Zhang Manling, Peng Zishan, Ping Haiqin, Li Zoe, Liu Jia-Jun, Liu Silvia, Feng Ning
Division of Cardiology, Department of Medicine, Vascular Medicine Institute, University of Pittsburgh, Pittsburgh, Pennsylvania, United States.
Division of Cardiology, Veteran Affair Pittsburgh Healthcare System, Pittsburgh, Pennsylvania, United States.
Am J Physiol Heart Circ Physiol. 2025 Oct 1;329(4):H899-H906. doi: 10.1152/ajpheart.00419.2025. Epub 2025 Aug 13.
The pleiotropic transcription factor Yin-Yang 1 (YY1) regulates cellular metabolism in a manner dependent on tissue type and developmental stage. However, its role in cardiac energetic regulation remains unclear.

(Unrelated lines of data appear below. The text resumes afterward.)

/-!
Route: ReggeStarBounds

CLOSED (retired) 2026-08-15T13:45:48Z by operator:999:1257524 — reason: not-a-thesis: assembly does not conclude the sub-problem Statement — note: D-0027 §2.1 audit (human 2026-08-15: routes that do not decide the summit are removed): the assembly concludes `Literature.MathematicalPhysics.StatisticalMechanics.Crystallization`, not the sub-problem statement; a NEW conforming route may be opened from the same idea (generated `closes : … → _root_. The file is kept as the record of this route; refuted decls are indexed as negative knowledge (`ledger negatives`).

Route ReggeStarBounds — realises idea card regge-froth-statistics-lower-bounds ("the 3-D discrete
Gauss–Bonnet is edge flatness").

X (STAR COERCIVITY; it suffices to show): there are g > 0 and C such that for EVERY finite
configuration x of N distinct points in ℝ³,
   E_LJ(x) ≥ N·e_per + g·#{i : the first shell of x_i is 1/20-DEFECTIVE} − C·N^(2/3),
where e_per := ⨅ over periodic configurations Q of the Lennard-Jones energy per particle (V =
r⁻¹²/12 − r⁻⁶/6, Blanc–Lewin units; e_per ≈ e(hcp) ≈ −0.7175 = −8.61ε/12), and particle i is
1/20-defective unless its recentred shell {x_j − x_i : |x_j − x_i| ≤ 6/5}, rescaled by some a ∈
[9/10, 11/10], is 1/20-matched after a rotation to the FCC kissing pattern (cuboctahedron) or the
HCP pattern (anticuboctahedron) — tree predicates ShellCloseTo / fccKissingPattern /
hcpKissingPattern.

MECHANISM (the card): transplant De Luca–Friesecke's discrete Gauss–Bonnet proof to 3-D with the
dictionary vertex angle deficit ↦ edge dihedral deficit (Regge), Euler ↦ FLATNESS: in any
tetrahedralisation the normalised solid angles at an interior vertex sum to 1 and the normalised
dihedral angles around an interior edge sum to 1. Hence two exact, potential-independent identities
on a Delaunay triangulation: N = Σ_t ω(t) (ω = sum of the four solid-angle fractions) and E_bonds =
Σ_t ε(t) (ε = dihedral-fraction-weighted edge energies; Coxeter's froth bookkeeping), plus a charge
of non-Delaunay pairs to the cells their segment crosses. A lower bound then follows from ONE
inequality per cell, and sharper ones from LPs over edge-stars (flatness Σθ = 2π exact; 5·70.53° =
352.6° cannot close) and vertex-stars, certified by exact rational LP + interval rounding. X is the
statement that some finite star level is sharp ON AVERAGE with slack g off the close-packed stars.

X → Crystallization: X ∧ CrysEnergyUpper (0629, trial states) ⇒ liminf E(N)/N ≥ e_per ≥ limsup, and
g·#defects ≤ o(N) ⇒ ZeroDefectDensity (all but o(N) particles of ground states have
1/20-close-packed first shells) ⇒ [hull exactification cascade, other routes: layer propagation,
Hägg domination 0737, harmonic last mile] IsCrystallizing ∧ periodic minimum attained ⇒
HasPeriodicGroundStateEnergy (limit = e(P)) ⇒ Crystallization.

Lean (X = decl StarCoercivity): ∃ g : ℝ, 0 < g ∧ ∃ C : ℝ, ∀ (N : ℕ) (x : Fin N → EuclideanSpace ℝ
(Fin 3)), Function.Injective x → (N : ℝ) * (⨅ Q :
Literature.MathematicalPhysics.StatisticalMechanics.PeriodicConfiguration 3, Q.energyPerParticle
Literature.MathematicalPhysics.StatisticalMechanics.lennardJones) + g * (Nat.card {i : Fin N // ¬ ∃
a : ℝ, 9 / 10 ≤ a ∧ a ≤ 11 / 10 ∧ (Literature.Geometry.DiscreteGeometry.ShellCloseTo (1 / 20)
((Finset.univ.filter fun j : Fin N => j ≠ i ∧ dist (x i) (x j) ≤ 6 / 5).image fun j => a⁻¹ • (x j -
x i)) Literature.Geometry.DiscreteGeometry.fccKissingPattern ∨
Literature.Geometry.DiscreteGeometry.ShellCloseTo (1 / 20) ((Finset.univ.filter fun j : Fin N => j ≠
i ∧ dist (x i) (x j) ≤ 6 / 5).image fun j => a⁻¹ • (x j - x i))
Literature.Geometry.DiscreteGeometry.hcpKissingPattern)} : ℝ) - C * (N : ℝ) ^ (2 / 3 : ℝ) ≤
Literature.MathematicalPhysics.StatisticalMechanics.interactionEnergy
Literature.MathematicalPhysics.StatisticalMechanics.lennardJones x

Rationale: WHY THIS LINE. Every 2-D crystallization proof is combinatorial at heart (HeitmannRadin1980;
LucaFriesecke2016: Euler's formula shares each bond's energy among faces and bounds the bond count).
In 3-D Euler on the bond graph is useless, but Regge calculus says what replaces it: flat space ⟺
zero deficit at every EDGE. Written as volume fractions this gives exact partition-of-unity
identities on any Delaunay triangulation (solid-angle fractions at a vertex sum to 1, dihedral
fractions round an edge sum to 1), so N and the bond energy become sums of ANGLE-WEIGHTED simplex
functionals (Coxeter1958's froth statistics, which predicted coordination 13.56 for ideal
tetrahedral packing; Rogers1958 = the density case at level 1). Tetrahedral frustration then enters
as a LINEAR constraint in angle-statistics space (5θ_tet = 352.6° < 360° < 6θ_tet, tree:
five_mul_lt_two_pi / two_tet_add_two_oct) instead of as an enemy, and lower bounds on e*_LJ(3D)
become finite LPs over edge-stars and vertex-stars, certifiable by rational LP duals + interval
arithmetic (kit). Imported areas: discrete differential geometry (Regge/Gauss–Bonnet), computational
geometry (Delaunay, slivers), LP duality / certified computation (Hales1992, Hales1997 ran exactly
this for DENSITY). Cone facts used are PROVED: tetDihedralAngle bounds,
LennardJonesMinimalDistance_holds (δ = 1/3), BlancLewin2015_8_holds (e_∞ exists),
lennardJones_stable_holds, LennardJonesGroundStatesExist_holds; no unproved named fact is in the
import cone.
RANKED CRUXES. (2) StarCoercivity — the bet: a finite star level is sharp on average with slack g
off FCC/HCP shells; output typed mechanism-free (same shape as LinkCensus.ChargedEnergyGap 3510 but
with the metric ShellCloseTo defect at tolerance 1/20, which is what the exactification cascade
consumes). (3) StabilityConstantTwelve — the unconditional rung: E(N) ≥ −N for all N, i.e.
Yuhjtman2015's stability constant 14.316 improved to 12 (truth ≈ 8.61); level 1–2 cells + tail
charge, no sharpness needed; the first thing provers/kit should attack. (4) PeriodicStarCoercivity —
the torus twin (no boundary, flatness exact at every vertex/edge), feeding 0627 /
RefuteCrystalPeriodicMin's reduction "inf over periodic = inf over mostly-Barlow periodic".
SUPPORT (typed): SolidAngleFlatness, DihedralFlatness (the identities' measure-theoretic core,
provable now); LevelOneFrustrationGap (certified number: regular unit simplex ε/ω = −θ/(4(3θ−π)) ≈
−0.5582 < −0.5195 = 6V(1)+V(√2), fcc's Delaunay-edge energy per particle — the energy twin of σ₃ >
π/√18: level 1 leaks ≥ 7%); SliverCellsUnbounded (raw per-simplex bounds are −∞: flat Delaunay
slivers keep ε ≈ V(√2) < 0 while ω → 0, so cells must be merged/stars used — the card's fastest
refutation, recorded as a lemma); CrysEnergyUpper (shared 0629); ZeroDefectDensity +
CoercivityForcesZeroDefects (real-analysis glue); ZeroDefectDensityCrystallizes (the bridge = hull
exactification cascade + Hägg domination + harmonic stability, owned by routes
LinkCensus/HullPeriodicPoint/KarpPeierls… — declared, not claimed here).
KILL CRITERIA. (a) A primal witness: a translation-invariant star statistics (e.g. icosahedral
5-rings mixed with 6-rings at Coxeter's ratio, or a Frank–Kasper phase) that satisfies every level-3
flatness/consistency constraint with energy + tail charge < e(hcp) − 3% ⇒ stars provably too local ⇒
StarCoercivity unprovable by this mechanism ⇒ close exhausted after recording the certified ℓ_k
(StabilityConstantTwelve may still close). (b) Numerics/theorem showing a non-close-packed periodic
structure within g → 0 of e(hcp) refutes StarCoercivity/PeriodicStarCoercivity outright (and most
sphere-packing-heritage routes). (c) StabilityConstantTwelve is refuted only by e_∞ < −1 (excluded
by all cluster numerics).
NOT DECOMPOSED YET (by design, D-0019): Delaunay triangulation existence/periodic version
(definition request filed), the cell-merging rule for slivers (ε-cospherical clusters → Delaunay
polytopes incl. octahedra), the apportioning of simplex scores to edge/vertex stars, the tail charge
beyond the second shell, the LP discretisation with Lipschitz slack and its kit certification,
boundary bookkeeping (expected unnecessary: vacuum cells have positive score −ℓ·ω). All become
children of crux 2/3 by glued splits once one of them moves.
SOURCES: LucaFriesecke2016 (arXiv:1605.00034); Coxeter1958 (doi:10.1215/ijm/1255448337); Rogers1958;
Hales1992, Hales1993, Hales1997 (Delaunay stars, 8 pt, pentahedral prism 0.740873); HalesDSP2012 Ch.
6 (Rogers/Marchal cells); Lagarias2002LocalDensity (taxonomy of local inequalities); Yuhjtman2015
(arXiv:1501.05248, Thm 9: B ≤ 14.316, d_min ≥ 0.684); DelimaProcacciYuhjtman2015 §5.2;
BlancLewin2015 §2.1–2.3; barrier files TetrahedralFrustration, IcosahedralClusters,
FlexibleKissingArrangements (tree).

Novelty: Nearest prior art (searched: the card's own audit trail re-read; this session: crossref + zbMATH
"stability constant Lennard-Jones" (Yuhjtman2015 doi:10.1007/s10955-015-1300-3 = arXiv:1501.05248 is
still the record, quoted as "8.61 ≤ B_LJ ≤ 14.316" in DelimaProcacciYuhjtman2015 arXiv:1503.04221
§5.2 and Procacci 2022 arXiv:2005.10362; no later improvement found; OpenAlex/S2/arXiv APIs 429),
lit --hybrid "Delaunay simplex dihedral angle weights lower bound energy pair potential" (only
HalesDSP2012 Ch. 6 and Coxeter's Twelve Essays surface), lit read of Yuhjtman2015 pp. 3, 9 (method =
one-centre subharmonic ball averages, radius 0.49), sibling routes opened today (LinkCensus: Euler
census on vertex links; FrustrationRangeLP: unimodular marginal hierarchy; SteepnessLadderOneCentre,
MieLadderVdwKissing: one-centre engines).
(1) De Luca–Friesecke 2017 (LucaFriesecke2016, doi:10.1007/s00332-017-9401-6): the 2-D template —
bond energy shared among faces via Euler/Gauss–Bonnet. (2) Coxeter1958 "Close-packing and froth"
(dihedral-angle statistics of ideal tetrahedral packing, {3,3,5.1…}, coordination 13.56) and
Rogers1958 (solid-angle partition of unity ⇒ simplex DENSITY bound σ₃) — level 1 of this route is
their energy analogue. (3) Hales1992/Hales1993/Hales1997: Delaunay stars scored by compression,
local optimality of fcc/hcp stars, interval LPs — the density precedent of levels 2–3, abandoned
because stars leak (pentahedral prism ≈ 0.740873 > 0.74048; tree: delaunayStarBound_penta  [refs: 10.1007/s10955-015-1300-3, 10.1007/s00332-017-9401-6, 1501.05248, 1503.04221, 2005.10362, doi:10.1007/s10955-015-1300-3, doi:10.1007/s00332-017-9401-6, Yuhjtman2015, DelimaProcacciYuhjtman2015, HalesDSP2012, LucaFriesecke2016, Coxeter1958, Rogers1958, Hales1992, Hales1993, Hales1997]

Barriers (technique_class: regge-angle-weights delaunay-star-lp rogers-simplex-bound): technique_class: regge-angle-weights delaunay-star-lp rogers-simplex-bound
- Literature.Barriers.AtomisticToContinuum.TetrahedralFrustration: APPLIES HEAD-ON to level 1 — a
raw per-simplex energy bound is exactly a "pure Delaunay-simplex bound" and is not sharp: recorded
quantitatively as support LevelOneFrustrationGap (−0.5582 < −0.5195, the energy twin of σ₃ = 0.7797
> 0.7405) and SliverCellsUnbounded (raw level 1 = −∞). Evasion = the barrier's own scope caveat
(Lagarias2002LocalDensity Remark (2): only volume-independent single-cell functionals with no
reapportioning are obstructed): levels 2–3 reapportion simplex scores across edge-stars and
vertex-stars where flatness COUPLES simplices (2θ_tet + 2θ_oct = 2π is visible; tree
two_tet_add_two_oct), i.e. a hybrid in Hales's sense. Residual risk declared: Hales's Delaunay-star
programme for density leaked at the 5e-4 level (0.740873, tree
delaunayStarBound_pentahedralPrism_bounds); the energy functional has a different objective (pair
energies at two shells + tail charge, not covered volume) and a 1e-2 margin against
icosahedral/Frank–Kasper order to spend, but sharpness at level 3 is the bet, not a given.
- Literature.Barriers.AtomisticToContinuum.TetrahedralFrustrationNarrow: APPLIES exactly to RAW
level 1 (volume-independent single-cell bound: one simplex, no reapportioning) — and the route
records that level 1 fails quantitatively (LevelOneFrustrationGap, SliverCellsUnbounded); every
claimed bound (StabilityConstantTwelve

History (route lifecycle, newest last):
- 2026-08-15T13:45:48Z · CLOSED retired — not-a-thesis: assembly does not conclude the sub-problem Statement (operator:999:1257524)

sub-problem: Crystallization · status: closed(retired) · opened planner-plancard-AtomisticToContinuum-Crystal-8fa53ff6-0 2026-08-15T11:26:14Z · rev 0 · ledger route-AtomisticToContinuum-ReggeStarBounds
GENERATED by the gate from the ledger (D-0016/17). Provers cite these decls: `theorem foo : Summit.AtomisticToContinuum.Crystallization.Theses.ReggeStarBounds.<Decl> := …` in Summits/AtomisticToContinuum/Crystallization/Theorems/<Name>.lean.
-/

namespace Summit.AtomisticToContinuum.Crystallization.Theses.ReggeStarBounds
import Summits.NavierStokesRegularity.NavierStokesRegularity.Theorems.HalfSpaceWindowDoorCirculationCarryingRigidityFarPastTiltLiouville
import HarnessLib

/-!
# Blow-up scenario census — CLOSED ROWS folded BY NAME, file 2 (row A2sc: sign + circle-averaged cone,
# axis-Type-I envelope; far-past form)

Cell `pub/ns-census` (`SCENARIO-CENSUS.md` v1.47 NEW ROW A2sc, WIDENED v1.50 per the refuter's SWEEP 9 FINDING C;
lead §6 «one-liners … `Row_A2sc` + `row_A2sc_excluded`»; `ScenarioCensusClosedItems.lean` is full, so closed-row
aliases continue here).  Pattern of the census: `Row_<key> : Prop := <the closing statement, binders verbatim>` and
`theorem row_<key>_excluded : Row_<key> := <the tree theorem BY NAME>`.  CONED FILE (it imports the
`HalfSpaceWindowDoor…CirculationCarryingRigidity*` Theorems chain); nothing cone-free should import it.

* `Row_A2sc` — Type I in time (`HasTypeITimeDecay C v`), genuine KNSS-gauge class (continuous on `(−∞,0) × ℝ³`,
  Oseen–Duhamel identity at `ν = 1`, divergence-free slices) WITH the AXIS-Type-I envelope
  `‖v t x‖ ≤ D / (cylRadius x + √(−t))`, the SIGN `ω₃ ≥ 0` and the circle-averaged one-sided cone `GlobalCone v`
  ⇒ `v ≡ 0`; closed by `…AxisTypeILiouville.eq_zero_of_axisTypeI_signE3_globalCone` (`row_A2sc_excluded`).
* `Row_A2scFar` — the FAR-PAST form (envelope, sign and cone only for the shifted field `τ ↦ v (τ + s₁)`, any
  `s₁ ≤ 0`) ⇒ `v ≡ 0`; closed by `…FarPastTiltLiouville.eq_zero_of_farPast_axisTypeI_signE3_globalCone`
  (`row_A2scFar_excluded`); `row_A2sc_of_row_A2scFar` (s₁ = 0).

No summit statement is proved here; every theorem below is an existing tree theorem cited BY NAME; nothing in this
file is a claim about NS regularity beyond those statements.
-/

noncomputable section

-- the summit and its single problem share the name `NavierStokesRegularity` (D-0017 nested layout)
set_option linter.dupNamespace false

open Set Function Filter Topology MeasureTheory


namespace Summit.NavierStokesRegularity.NavierStokesRegularity.Theorems.ScenarioCensus

open Literature.Analysis Literature.Analysis.FluidPDE Literature.Analysis.UnboundedOperators
open Summit.NavierStokesRegularity.NavierStokesRegularity.Theorems.AxisTwistDoorAveragedConeLiouvilleDefs
  (SignE3 GlobalCone)

/-! ## A2sc: sign + circle-averaged cone with the axis-Type-I envelope (census v1.47 / v1.50) -/

/-- Census row A2sc — (Type I in time, genuine KNSS-gauge ancient mild class: `HasTypeITimeDecay C v`, continuous
on `(−∞,0) × ℝ³`, Oseen–Duhamel identity `ν = 1`, divergence-free slices · no symmetry; instead the ANALYTIC side
condition SIGN `ω₃ ≥ 0` and the circle-averaged one-sided cone `GlobalCone v` about `+e₃` · WITH the axis-Type-I
envelope `‖v t x‖ ≤ D / (cylRadius x + √(−t))`): `v ≡ 0`.  The binders of
`HalfSpaceWindowDoorCirculationCarryingRigidityAxisTypeILiouville.eq_zero_of_axisTypeI_signE3_globalCone` verbatim.
Value: EXCLUDED-IN-TREE (`row_A2sc_excluded`). -/
def Row_A2sc : Prop :=
  ∀ (C D : ℝ) (v : ℝ → EuclideanSpace ℝ (Fin 3) → EuclideanSpace ℝ (Fin 3)),
    HasTypeITimeDecay C v →
    ContinuousOn (uncurry v) (Iio (0 : ℝ) ×ˢ univ) →
    (∀ s t : ℝ, s < t → t < 0 → ∀ x,
      v t x = heatExtension (v s) (t - s) x - oseenDuhamel 1 s v v t x) →
    (∀ t < 0, VectorCalculus.IsDivFree (v t)) →
    (∀ t < 0, ∀ x : EuclideanSpace ℝ (Fin 3), ‖v t x‖ ≤ D / (cylRadius x + Real.sqrt (-t))) →
    (∀ s < 0, ∀ y, 0 ≤ inner ℝ (curl (v s) y) (EuclideanSpace.single (2 : Fin 3) (1 : ℝ))) →
    GlobalCone v → ∀ t < 0, ∀ x, v t x = 0

/-- Row A2sc is EXCLUDED-IN-TREE: `…AxisTypeILiouville.eq_zero_of_axisTypeI_signE3_globalCone` (route
HalfSpaceWindowDoor, crux CirculationCarryingRigidity; circulation-carrying rigidity — tilt circulation `≤ K ∮ω₃`,
radial drift `β = T/∮ω₃`, flux decay at the apex, the door's axis-Type-I Liouville theorem). -/
theorem row_A2sc_excluded : Row_A2sc :=
  HalfSpaceWindowDoorCirculationCarryingRigidityAxisTypeILiouville.eq_zero_of_axisTypeI_signE3_globalCone

/-- Census row A2sc, FAR-PAST form — same class; the axis-Type-I envelope, the sign `SignE3` and the cone `GlobalCone`
are assumed only for the time-shifted field `τ ↦ v (τ + s₁)` (`s₁ ≤ 0`, i.e. only at times `< s₁`): `v ≡ 0` on the
whole slab.  The binders of `…FarPastTiltLiouville.eq_zero_of_farPast_axisTypeI_signE3_globalCone` verbatim.
Value: EXCLUDED-IN-TREE (`row_A2scFar_excluded`). -/
def Row_A2scFar : Prop :=
  ∀ (C D : ℝ) (v : ℝ → EuclideanSpace ℝ (Fin 3) → EuclideanSpace ℝ (Fin 3)),
    HasTypeITimeDecay C v →
    ContinuousOn (uncurry v) (Iio (0 : ℝ) ×ˢ univ) →
    (∀ s t : ℝ, s < t → t < 0 → ∀ x,
      v t x = heatExtension (v s) (t - s) x - oseenDuhamel 1 s v v t x) →
    (∀ t < 0, VectorCalculus.IsDivFree (v t)) →
    ∀ {s₁ : ℝ}, s₁ ≤ 0 →
    (∀ τ < 0, ∀ x : EuclideanSpace ℝ (Fin 3), ‖v (τ + s₁) x‖ ≤ D / (cylRadius x + Real.sqrt (-τ))) →
    SignE3 (fun τ => v (τ + s₁)) → GlobalCone (fun τ => v (τ + s₁)) →
    ∀ t < 0, ∀ x, v t x = 0

/-- Row A2sc (far-past form) is EXCLUDED-IN-TREE:
`…FarPastTiltLiouville.eq_zero_of_farPast_axisTypeI_signE3_globalCone`. -/
theorem row_A2scFar_excluded : Row_A2scFar :=
  fun C D v hrate hcont hmild hdiv _ hs₁ hDax hsign hcone =>
    HalfSpaceWindowDoorCirculationCarryingRigidityFarPastTiltLiouville.eq_zero_of_farPast_axisTypeI_signE3_globalCone
      C D v hrate hcont hmild hdiv hs₁ hDax hsign hcone

/-- Lattice: the far-past form contains the primary cell (`s₁ = 0`). -/
theorem row_A2sc_of_row_A2scFar (h : Row_A2scFar) : Row_A2sc := by
  intro C D v hrate hcont hmild hdiv hDax hsign hcone
  have hv : (fun τ => v (τ + 0)) = v := by simp only [add_zero]
  refine h C D v hrate hcont hmild hdiv le_rfl ?_ ?_ ?_
  · simpa only [add_zero] using hDax
  · rw [hv]; exact hsign
  · rw [hv]; exact hcone

end Summit.NavierStokesRegularity.NavierStokesRegularity.Theorems.ScenarioCensus

end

We found that cardiac-specific YY1 knockout (cYY1 KO) mice exhibited cardiac dysfunction after 2 wk of swimming exercise, suggesting an impaired adaptive cardiac response. Further analysis revealed that exercise-induced upregulation of transcription factor networks governing cardiac metabolism, including peroxisome proliferator-activated receptor gamma coactivator 1 alpha (PGC-1α), was blunted in cYY1 KO mice. Correspondingly, citrate synthase activity, a marker of mitochondrial content, was reduced in these mice. Under transaortic constriction (TAC), cYY1 KO mice developed significantly exacerbated heart failure. RNA sequencing revealed downregulation of metabolic genes and pathways, including PGC-1α, in the hearts of TAC cYY1 KO mice. In addition, mitochondrial complex protein levels and complexes I and IV activities were reduced, consistent with suppressed metabolic gene transcription. Previously, we observed increased YY1 expression in hearts subjected to both exercise and TAC. However, while cardiac metabolism was enhanced with exercise, it was impaired with TAC. We found that p300 binding to YY1 increased during exercise, whereas histone deacetylase 3 (HDAC3) binding to YY1 increased in TAC hearts. p300 activates PGC-1α transcription in the heart, whereas HDAC3 suppresses PGC-1α transcription. These findings suggest that YY1-mediated transcriptional regulation of metabolic genes is modulated by the epigenetic regulators p300 and HDAC3. The interaction between YY1 and either p300 or HDAC3 may underlie the differences in cardiac energy regulation observed during exercise compared with pathological stress. We are the first to demonstrate that YY1 is essential for cardiac energetic regulation using a cardiac-specific YY1 KO mouse model. Furthermore, we discovered that YY1's regulation of metabolic gene transcription is modulated by the epigenetic proteins p300 and HDAC. This mechanism may contribute to the differences in cardiac energetic regulation in response to exercise versus pathological stress.
多效转录因子阴阳1(YY1)以依赖于组织类型和发育阶段的方式调节细胞代谢。然而,其在心脏能量调节中的作用仍不清楚。我们发现,心脏特异性YY1基因敲除(cYY1 KO)小鼠在游泳运动2周后出现心脏功能障碍,提示适应性心脏反应受损。进一步分析表明,在cYY1 KO小鼠中,运动诱导的调控心脏代谢的转录因子网络(包括过氧化物酶体增殖物激活受体γ共激活因子1α(PGC-1α))的上调受到抑制。相应地,这些小鼠中线粒体含量的标志物柠檬酸合酶活性降低。在经主动脉缩窄(TAC)处理后,cYY1 KO小鼠发生明显加重的心力衰竭。RNA测序显示,TAC处理的cYY1 KO小鼠心脏中代谢基因和途径(包括PGC-1α)下调。此外,线粒体复合物蛋白水平以及复合物I和IV的活性降低,这与代谢基因转录受抑制一致。此前,我们观察到在运动和TAC处理的心脏中YY1表达增加。然而,虽然运动可增强心脏代谢,但TAC处理则损害心脏代谢。我们发现,运动期间p300与YY1的结合增加,而在TAC处理的心脏中组蛋白脱乙酰酶3(HDAC3)与YY1的结合增加。p300可激活心脏中PGC-1α的转录,而HDAC3则抑制PGC-1α的转录。这些发现表明,YY1介导的代谢基因转录调控受到表观遗传调节因子p300和HDAC3的调节。与病理应激相比,运动期间观察到的心脏能量调节差异可能是YY1与p300或HDAC3之间相互作用的结果。我们首次使用心脏特异性YY1 KO小鼠模型证明YY1对心脏能量调节至关重要。此外,我们发现YY1对代谢基因转录的调控受到表观遗传蛋白p300和HDAC的调节。这种机制可能导致运动与病理应激反应中心脏能量调节的差异。